# [What is being asked]
Which lines below include "above"? Copy them all.
#####
import Mathlib.Topology.PartitionOfUnity
import Mathlib.MeasureTheory.Measure.WithDensity
import Mathlib.MeasureTheory.Measure.OpenPos
import Mathlib.MeasureTheory.Integral.Bochner.ContinuousLinearMap
import Mathlib.MeasureTheory.Constructions.BorelSpace.Basic

/-!
# PUSH-FORWARD DENSITIES: CONTINUITY IS LOCAL ON THE SOURCE — the partition-of-unity GLUING of per-point
# «Jacobian faces» into ONE density continuous on the WHOLE target ([HormanderALPDO1] §6.1, proof of Thm 6.1.2:
# «… by a partition of unity»; [EvansGariepy1992] §3.4.3)

Generic topology ∕ measure theory; every declaration is a THEOREM proved here from Mathlib (no `def`, no named fact, no
`sorry`).  LOCATED CONSUMER (cell `pub-ymgap`, YM-PLAN Track A, node N09 [B12] width seat `pub-ymgap-dag-n09-w2` g4,
`--supports` K1⁷ `StabilityBAtRecordR13SepCoPH` = stmt-QuantumFields-20542, count-neutral helper): node00-def-K0e's located
debt (F1) «the Jacobian face of [Balaban1987RG1] (0.4)'s disintegration» (`P7-LOCATOR-AUDIT.md` §4, `F1-PROGRAMME-DESIGN.md`
M3∕M4).  The sibling files of this directory give the LOCAL engines: `SubmersionPushforwardDensity` (p610570: near ONE regular point
`a` of a `C¹` submersion `M`, every density supported in a source window `O ∋ a` has a push-forward density continuous on a
target window `D ∋ M a`) and `AnalyticSubmersionSharpDensity` (p613264: the same for densities continuous only off an analytic
transverse threshold).  At the record the fibres `Ū⁻¹(V)` of the block averaging are whole compact submanifolds of `SU(N)^{B_f}`
— no single window contains them — while the wanted conclusion (`hreg : domAlt ⊆ regSetOfRecord …`, a version of the transform
continuous on an OPEN set of coarse fields) is about ALL the mass above that set.  THIS FILE is the missing generic step:
**a source-side partition of unity over the compact support glues the per-point statements into ONE density, continuous on
the whole target.**

WHAT IS PROVED (namespace `Literature.MeasureTheory.Integral.PushforwardDensityGluing`).
* §1 `eqOn_zero_of_setLIntegral_eq_zero` — a non-negative function continuous on an open set `U` with `∫⁻_U I dμ = 0`, `μ`
  positive on non-empty open sets, vanishes on `U`.
* §2 ★★★ **`exists_continuous_density_of_locally'`** (sharp form) ∕ **`exists_continuous_density_of_locally`** (engine
  form) — SETTING: `X` locally compact T₂ (source), `Y` regular (target), any measure `ν` on `X`, an open-positive measure `μ`
  on `Y`, `M : X → Y` measurable, a pointwise exemption predicate `Q : X → Prop` (`Q ≡ True` for the `C¹` engine,
  `Q x := g x ≠ 0` for the sharp one), a compact `K ⊆ X`.  HYPOTHESIS, per point `a ∈ K`: `M` is continuous at `a` and there
  are open `O ∋ a`, `D ∋ M a` such that EVERY measurable bounded `r′ ≥ 0` vanishing off `O` and continuous at each `x ∈ O`
  with `Q x` (engine form — verbatim the conclusion shape of the two local engines; the sharp form asks the face only of the
  `r′` continuous at every point of `X` off the exempt part of the window, so that windows can be cut down) has above `D` a
  density of `M_*(r′·ν)` w.r.t. `μ` continuous on `D`.  CONCLUSION: every measurable bounded `r ≥ 0` vanishing off `K` and
  continuous at each `x ∈ K` with `Q x` has `I ≥ 0`, CONTINUOUS ON ALL OF `Y`, with `(r·ν)(M⁻¹A) = ∫⁻_A I dμ` for every
  measurable `A`.  Proof: shrink each target window (`cl D′_a ⊆ D_a`, regularity), refine the source windows to
  `O_a ∩ int M⁻¹D′_a`, take a finite subcover of `K` and a subordinate partition of unity `φ_i` (Mathlib
  `PartitionOfUnity.exists_isSubordinate_of_locallyFinite_t2space`), apply the hypothesis to `φ_i·r`, observe by §1 that the
  local density vanishes on `D_i ∖ cl D′_i`, extend it by zero off `D_i` (continuous!), and sum.
  `exists_continuous_density_of_locally_of_compactSpace` — compact source, `K = univ`.
* §3 FORMS FOR CONSUMERS (pure bookkeeping): `map_withDensity_eq_withDensity_of_forall_preimage` (set identity ⇒
  `(ρ·ν).map M = I·μ`), `restrict_map_withDensity_eq_of_forall_preimage` (the window version), `lintegral_comp_mul_eq_of_forall_preimage`,
  ★ `integral_mul_comp_eq_integral_mul_of_forall_preimage` — the test-function identity `∫ r x * f (M x) dν = ∫ I W * f W dμ` for
  every measurable real `f` (no integrability needed: both Bochner integrals are junk together), i.e. EXACTLY the hypothesis `h` of
  `Node00.RegSetOfFibredChart.subset_regSetOfRecord_of_forall_integral_eq` ∕ `hasContTransportOn_of_forall_integral_eq` — and
  `integral_mul_comp_eq_integral_mul_of_forall_preimage_subset` (window version, tests vanishing off the window).

HONEST SCOPE.  (i) Nothing model-specific: no chart, no change of variables, no claim about Bałaban's averaging (whose per-point
submersion property through the group chart, the transversality of the thresholds and N07's continuity input are the consumer's
located inputs), about N09, or about the Clay problem.  (ii) The hypothesis is required at EVERY point of `K`; where `M` is not a
submersion the density must vanish.  (iii) The value of the glued density is partition-dependent bookkeeping; its existence and
continuity are not (and by §1-type determinacy it is unique on the target wherever `μ` sees every open set).
-/

noncomputable section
#####
# [Expected answer]
continuous on an OPEN set of coarse fields) is about ALL the mass above that set.  THIS FILE is the missing generic step:
  `r′` continuous at every point of `X` off the exempt part of the window, so that windows can be cut down) has above `D` a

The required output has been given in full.